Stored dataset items

+-------+

import Mathlib.Algebra.Polynomial.Div
import Literature.Computability.AlgebraicComplexity.KoszulBorderRank
import HarnessLib

/-!
# The border substitution method for the algebraic border rank (Landsberg 2017, Prop. 5.4.1.3), one killed direction

Topic `Literature/Computability/AlgebraicComplexity`. Theorems only (no definitions, no named facts).
This is the first of the three ingredients of the proof of `16 ≤ bR(⟨3,3,3⟩)`
(`BorderRankMatMulThreeSixteen.lean`; Landsberg 2017, Thm. 5.4.5.1 = Landsberg–Michałek 2018,
Thm. 1.1, case `n = w = 3`, `m = 1`), for the tree's algebraic border rank `algBorderRank` over
`K[ε]` (Bläser 2013, Def. 6.1, `SchoenhageTau.lean`):

* `koszulFlattening_restrict₁` — `K_Φ((P ⊗ 1 ⊗ 1) t) = K_{Φ ∘ P}(t)` (bookkeeping).
* `exists_ne_zero_algBorderRank_restrict₁_le` — **Prop. 5.4.1.3 with `a' = a − 1`**: if
  `bR(t) ≤ r + 1` then some non-zero `a₀ ∈ A` has `bR((P ⊗ 1 ⊗ 1) t) ≤ r` for every `P` with
  `P a₀ = 0` (every coordinate form of `T ↦ T/⟨a₀⟩ ∈ (A/⟨a₀⟩) ⊗ B ⊗ C`).  The printed proof takes the
  limit `A' = lim A'_t` in the Grassmannian; over `K[ε]` the limit is replaced by an explicit
  `K[ε]`-linear change of the first factor that is the identity at `ε = 0` and sends the first
  vector `u₀(ε)` of an optimal approximate decomposition into `K[ε] · a₀`, `a₀` its lowest-order
  coefficient vector — so after `P` the first triad vanishes identically and `r` triads remain.
  This works over any field.
* `rank_koszulFlattening_le_of_forall_restrict₁` — the conclusion fed into Landsberg–Ottaviani's
  Koszul bound (`LandsbergOttaviani2015_thm21_algBorderRank`): for every `Φ : A → K^{2p+1}` with
  `Φ(a₀) = 0`, `rank K_Φ(t) ≤ binom(2p,p) · r`.

## References

* J. M. Landsberg, *Geometry and Complexity Theory*, CUP 2017 (held: `lit read
  landsberg2017-geometry-complexity-theory`), §5.4.1, Prop. 5.4.1.3 [BL16, LM17b] and its proof
  (p. 126 of the held copy); §5.4.5, proof of Thm. 5.4.5.1, Parts 1–2 (pp. 133–134). [LandsbergGCT2017]
* J. M. Landsberg, M. Michałek, *A `2n² − log₂(n) − 1` lower bound for the border rank of matrix
  multiplication*, IMRN 2018, Thm. 1.1. [LandsbergMichalek2018]
* J. M. Landsberg, G. Ottaviani, Theory of Computing 11 (2015), Thm. 2.1. [LandsbergOttaviani2015]
* M. Bläser, *Fast Matrix Multiplication*, Theory of Computing Graduate Surveys 5 (2013), Def. 6.1. [Blaser2013]
-/

noncomputable section

open scoped BigOperators Polynomial
open Matrix

namespace Literature.Computability.AlgebraicComplexity

universe w

/-! ## Linear maps in the first factor and Koszul flattenings -/

/-- Applying a matrix `P` in the first factor and then flattening after `Φ` is flattening after
`Φ ∘ P`. [folklore] -/
theorem koszulFlattening_restrict₁ {K : Type*} [CommRing K] (p : ℕ) {ι ι' κ μ : Type*} [Fintype ι]
    (Φ : (ι' → K) →ₗ[K] (Fin (2 * p + 1) → K)) (P : Matrix ι' ι K) (t : ι → κ → μ → K) :
    koszulFlattening p Φ (fun a' b c => ∑ a, P a' a * t a b c) =
      koszulFlattening p (Φ ∘ₗ P.mulVecLin) t := by
  ext r c
  simp only [koszulFlattening_apply, LinearMap.comp_apply, Matrix.mulVecLin_apply]
  rfl

/-! ## The border substitution method, `a' = a − 1` (Landsberg 2017, Prop. 5.4.1.3), over `K[ε]` -/

/-- **Border substitution, one direction killed** (Landsberg 2017, Prop. 5.4.1.3 [BL16, LM17b] with
`a' = a − 1`, for the algebraic border rank over `K[ε]`): if `bR(t) ≤ r + 1` then there is a
non-zero `a₀` in the first factor such that for every matrix `P` with `P a₀ = 0` (in particular
every projection `A → A/⟨a₀⟩` written in coordinates) `bR((P ⊗ 1 ⊗ 1) t) ≤ r`.  Printed proof:
"`T = lim T_t`, `T_t = ∑ a_j(t) ⊗ b_j(t) ⊗ c_j(t)` … let `A' = lim A'_t`"; here `a₀` is the lowest
`ε`-order coefficient vector of the first vector `u₀(ε)` of an optimal approximate decomposition,
and the limit is replaced by the explicit `K[ε]`-linear change of the first factor
`x ↦ q(a₁) x − x(a₁) (q − a₀)` (`u₀ = ε^d q`, `q(0) = a₀`, `a₀(a₁) ≠ 0`), which is `a₀(a₁) · id`
at `ε = 0` and maps `u₀` into `K[ε] · a₀`, so that after `P` the first triad disappears.
[cite: LandsbergGCT2017, Prop. 5.4.1.3 (p. 126 of the held copy)] -/
theorem exists_ne_zero_algBorderRank_restrict₁_le {K : Type*} [Field K] {ι κ μ : Type*}
    [Fintype ι] [Fintype κ] [Fintype μ] [DecidableEq ι] [DecidableEq κ] [DecidableEq μ] [Nonempty ι]
    (t : ι → κ → μ → K) {r : ℕ} (hr : algBorderRank t ≤ r + 1) :
    ∃ a₀ : ι → K, a₀ ≠ 0 ∧ ∀ P : Matrix ι ι K, P *ᵥ a₀ = 0 →
      algBorderRank (fun a' b c => ∑ a, P a' a * t a b c) ≤ r := by
  classical
  obtain ⟨h, hh⟩ := exists_algBorderRank_eq_approxRank t
  -- the easy case `bR(t) ≤ r`
  by_cases hle : algBorderRank t ≤ r
  · obtain ⟨i⟩ := ‹Nonempty ι›
    refine ⟨Pi.single i 1, fun h0 => ?_, fun P _ => (algBorderRank_restrict₁_le t P).trans hle⟩
    simpa using congrFun h0 i
  have hA : approxRank h t = r + 1 := by rw [← hh]; omega
  obtain ⟨u, v, w, huvw⟩ : ∃ (u : Fin (r + 1) → ι → K[X]) (v : Fin (r + 1) → κ → K[X])
      (w : Fin (r + 1) → μ → K[X]), IsApproxDecomposition h t u v w := by
    rw [← hA]
    exact exists_isApproxDecomposition_approxRank h t
  -- the first vector `u 0` is non-zero, by minimality of `r + 1`
  have hu0 : u 0 ≠ 0 := by
    intro hu
    have hdec : IsApproxDecomposition h t (fun ρ => u ρ.succ) (fun ρ => v ρ.succ)
        (fun ρ => w ρ.succ) := by
      intro a b c j hj
      have := huvw a b c j hj
      rwa [Fin.sum_univ_succ, hu, Pi.zero_apply, zero_mul, zero_mul, zero_add] at this
    have := approxRank_le_of_isApproxDecomposition hdec
    omega
  -- `d` = the `ε`-adic order of `u 0`, `u 0 = ε^d q`, `a₀ = q(0) ≠ 0`
  have hex : ∃ d, ∃ a, (u 0 a).coeff d ≠ 0 := by
    by_contra hno
    push Not at hno
    exact hu0 (funext fun a => Polynomial.ext fun d => by simpa using hno d a)
  set d := Nat.find hex with hd
  obtain ⟨a₁, ha₁⟩ : ∃ a, (u 0 a).coeff d ≠ 0 := Nat.find_spec hex
  have hdvd : ∀ a, Polynomial.X ^ d ∣ u 0 a := fun a =>
    Polynomial.X_pow_dvd_iff.2 fun d' hd' => by
      have := Nat.find_min hex (m := d') hd'
      push Not at this
      exact this a
  choose q hq using hdvd
  set a₀ : ι → K := fun a => (q a).coeff 0 with ha₀_def
  have hqa : ∀ a, (q a).coeff 0 = (u 0 a).coeff d := fun a => by
    rw [hq a, Polynomial.coeff_X_pow_mul', if_pos le_rfl, Nat.sub_self]
  have hα : a₀ a₁ ≠ 0 := by
    simp only [ha₀_def, hqa]
    exact ha₁
  refine ⟨a₀, fun h0 => hα (by rw [h0]; rfl), fun P hP => ?_⟩
  -- the modified first vectors
  set α : K := a₀ a₁ with hα_def
  set cc : ι → K[X] := fun a => q a - Polynomial.C (a₀ a) with hcc
  set u' : Fin (r + 1) → ι → K[X] := fun ρ a' =>
    Polynomial.C α⁻¹ * ∑ a, Polynomial.C (P a' a) * (q a₁ * u ρ a - u ρ a₁ * cc a) with hu'
  -- (A) the first new vector vanishes
  have hPa₀ : ∀ a', ∑ a, P a' a * a₀ a = 0 := fun a' => by
    have := congrFun hP a'
    simpa [Matrix.mulVec, dotProduct] using this
  have hA0 : ∀ a', u' 0 a' = 0 := by
    intro a'
    have h1 : ∀ a, Polynomial.C (P a' a) * (q a₁ * u 0 a - u 0 a₁ * cc a) =
        (Polynomial.X ^ d * q a₁) * Polynomial.C (P a' a * a₀ a) := by
      intro a
      rw [hq a, hq a₁, map_mul]
      simp only [hcc]
      ring
    simp only [hu', h1, ← Finset.mul_sum, ← map_sum, hPa₀ a', map_zero, mul_zero]
  -- (B) the new vectors decompose `(P ⊗ 1 ⊗ 1) t` to order `h`
  have hB : IsApproxDecomposition h (fun a' b c => ∑ a, P a' a * t a b c) u' v w := by
    rw [isApproxDecomposition_iff] at huvw ⊢
    choose Q hQ hQ0 using huvw
    intro a' b c
    refine ⟨Polynomial.C α⁻¹ * ∑ a, Polynomial.C (P a' a) * (q a₁ * Q a b c - cc a * Q a₁ b c),
      ?_, ?_⟩
    · calc ∑ ρ, u' ρ a' * v ρ b * w ρ c
          = ∑ ρ, ∑ a, Polynomial.C α⁻¹ * (Polynomial.C (P a' a) *
              (q a₁ * (u ρ a * v ρ b * w ρ c) - cc a * (u ρ a₁ * v ρ b * w ρ c))) := by
            refine Finset.sum_congr rfl fun ρ _ => ?_
            simp only [hu', Finset.mul_sum, Finset.sum_mul]
            refine Finset.sum_congr rfl fun a _ => ?_
            ring
        _ = ∑ a, Polynomial.C α⁻¹ * (Polynomial.C (P a' a) *
              (q a₁ * (∑ ρ, u ρ a * v ρ b * w ρ c) - cc a * (∑ ρ, u ρ a₁ * v ρ b * w ρ c))) := by
            rw [Finset.sum_comm]
            refine Finset.sum_congr rfl fun a _ => ?_
            rw [← Finset.mul_sum, ← Finset.mul_sum]
            congr 2
            rw [Finset.sum_sub_distrib, Finset.mul_sum, Finset.mul_sum]
        _ = Polynomial.X ^ h * (Polynomial.C α⁻¹ *
              ∑ a, Polynomial.C (P a' a) * (q a₁ * Q a b c - cc a * Q a₁ b c)) := by
            simp only [hQ, Finset.mul_sum]
            refine Finset.sum_congr rfl fun a _ => ?_
            ring
    · have hq1 : (q a₁).coeff 0 = α := rfl
      have hcc0 : ∀ a, (cc a).coeff 0 = 0 := fun a => by
        simp [hcc, ha₀_def]
      simp only [Polynomial.coeff_C_zero, Polynomial.finsetSum_coeff, Polynomial.coeff_sub,
        Polynomial.mul_coeff_zero, hq1, hcc0, hQ0, zero_mul, sub_zero, Finset.mul_sum]
      refine Finset.sum_congr rfl fun a _ => ?_
      field_simp
  -- drop the vanishing first triad
  have hB' : IsApproxDecomposition h (fun a' b c => ∑ a, P a' a * t a b c) (fun ρ => u' ρ.succ)
      (fun ρ => v ρ.succ) (fun ρ => w ρ.succ) := by
    intro a b c j hj
    have := hB a b c j hj
    rwa [Fin.sum_univ_succ, hA0, zero_mul, zero_mul, zero_add] at this
  exact (algBorderRank_le_approxRank h _).trans (approxRank_le_of_isApproxDecomposition hB')

/-! ## From the border substitution datum to a Koszul rank bound -/

/-- **Koszul flattenings of the reduced tensor** (Landsberg 2017, proof of Thm. 5.4.5.1, Part 2:
"it will suffice to apply the Koszul flattening to `M^λ`"): if every `P` killing `n₀` has
`bR((P ⊗ 1 ⊗ 1) t) ≤ r`, then for every `Φ : A → K^{2p+1}` vanishing on `n₀` (i.e. factoring
through `A/⟨n₀⟩`) `rank K_Φ(t) ≤ binom(2p,p) · r`: take `P = 1 − n₀ ⊗ e_{i₀}^*` (`n₀(i₀) = 1`),
so `Φ ∘ P = Φ`, `K_Φ(t) = K_Φ((P ⊗ 1 ⊗ 1) t)`, and apply Landsberg–Ottaviani
(`LandsbergOttaviani2015_thm21_algBorderRank`). [cite: LandsbergGCT2017, proof of Thm. 5.4.5.1, Part 2]
[cite: LandsbergOttaviani2015, Thm 2.1] -/
theorem rank_koszulFlattening_le_of_forall_restrict₁ {K : Type*} [Field K] {ι : Type*} {κ μ : Type w}
    [Fintype ι] [Fintype κ] [Fintype μ] [DecidableEq ι] [DecidableEq κ] [DecidableEq μ] (p : ℕ)
    (Φ : (ι → K) →ₗ[K] (Fin (2 * p + 1) → K)) (t : ι → κ → μ → K) (n₀ : ι → K) (i₀ : ι)
    (hi₀ : n₀ i₀ = 1) (hΦ : Φ n₀ = 0) {r : ℕ}
    (hP : ∀ P : Matrix ι ι K, P *ᵥ n₀ = 0 →
      algBorderRank (fun a' b c => ∑ a, P a' a * t a b c) ≤ r) :
    (koszulFlattening p Φ t).rank ≤ (2 * p).choose p * r := by
  classical
  let P : Matrix ι ι K := 1 - Matrix.of fun a' a => if a = i₀ then n₀ a' else 0
  have hPv : ∀ x : ι → K, P *ᵥ x = x - x i₀ • n₀ := by
    intro x
    funext a'
    change ((1 - Matrix.of fun a' a => if a = i₀ then n₀ a' else 0) *ᵥ x) a' = x a' - x i₀ * n₀ a'
    rw [Matrix.sub_mulVec, Matrix.one_mulVec, Pi.sub_apply]
    congr 1
    simp only [Matrix.mulVec, dotProduct, Matrix.of_apply, ite_mul, zero_mul, Finset.sum_ite_eq',
      Finset.mem_univ, if_true]
    ring
  have hP₀ : P *ᵥ n₀ = 0 := by
    rw [hPv, hi₀, one_smul, sub_self]
  have hΦP : Φ ∘ₗ P.mulVecLin = Φ := by
    refine LinearMap.ext fun x => ?_
    rw [LinearMap.comp_apply, Matrix.mulVecLin_apply, hPv, map_sub, map_smul, hΦ, smul_zero,
      sub_zero]
  have h1 := koszulFlattening_restrict₁ p Φ P t
  rw [hΦP] at h1
  rw [← h1]
  exact (LandsbergOttaviani2015_thm21_algBorderRank p Φ _).trans (Nat.mul_le_mul_left _ (hP P hP₀))

end Literature.Computability.AlgebraicComplexity

end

+-------+

Return only the lines between the one holding "written in coordinates)" and the one holding "coefficient vector of", inclusive, exactly as they appear above.

**Your response:**
every projection `A → A/⟨a₀⟩` written in coordinates) `bR((P ⊗ 1 ⊗ 1) t) ≤ r`.  Printed proof:
"`T = lim T_t`, `T_t = ∑ a_j(t) ⊗ b_j(t) ⊗ c_j(t)` … let `A' = lim A'_t`"; here `a₀` is the lowest
`ε`-order coefficient vector of the first vector `u₀(ε)` of an optimal approximate decomposition,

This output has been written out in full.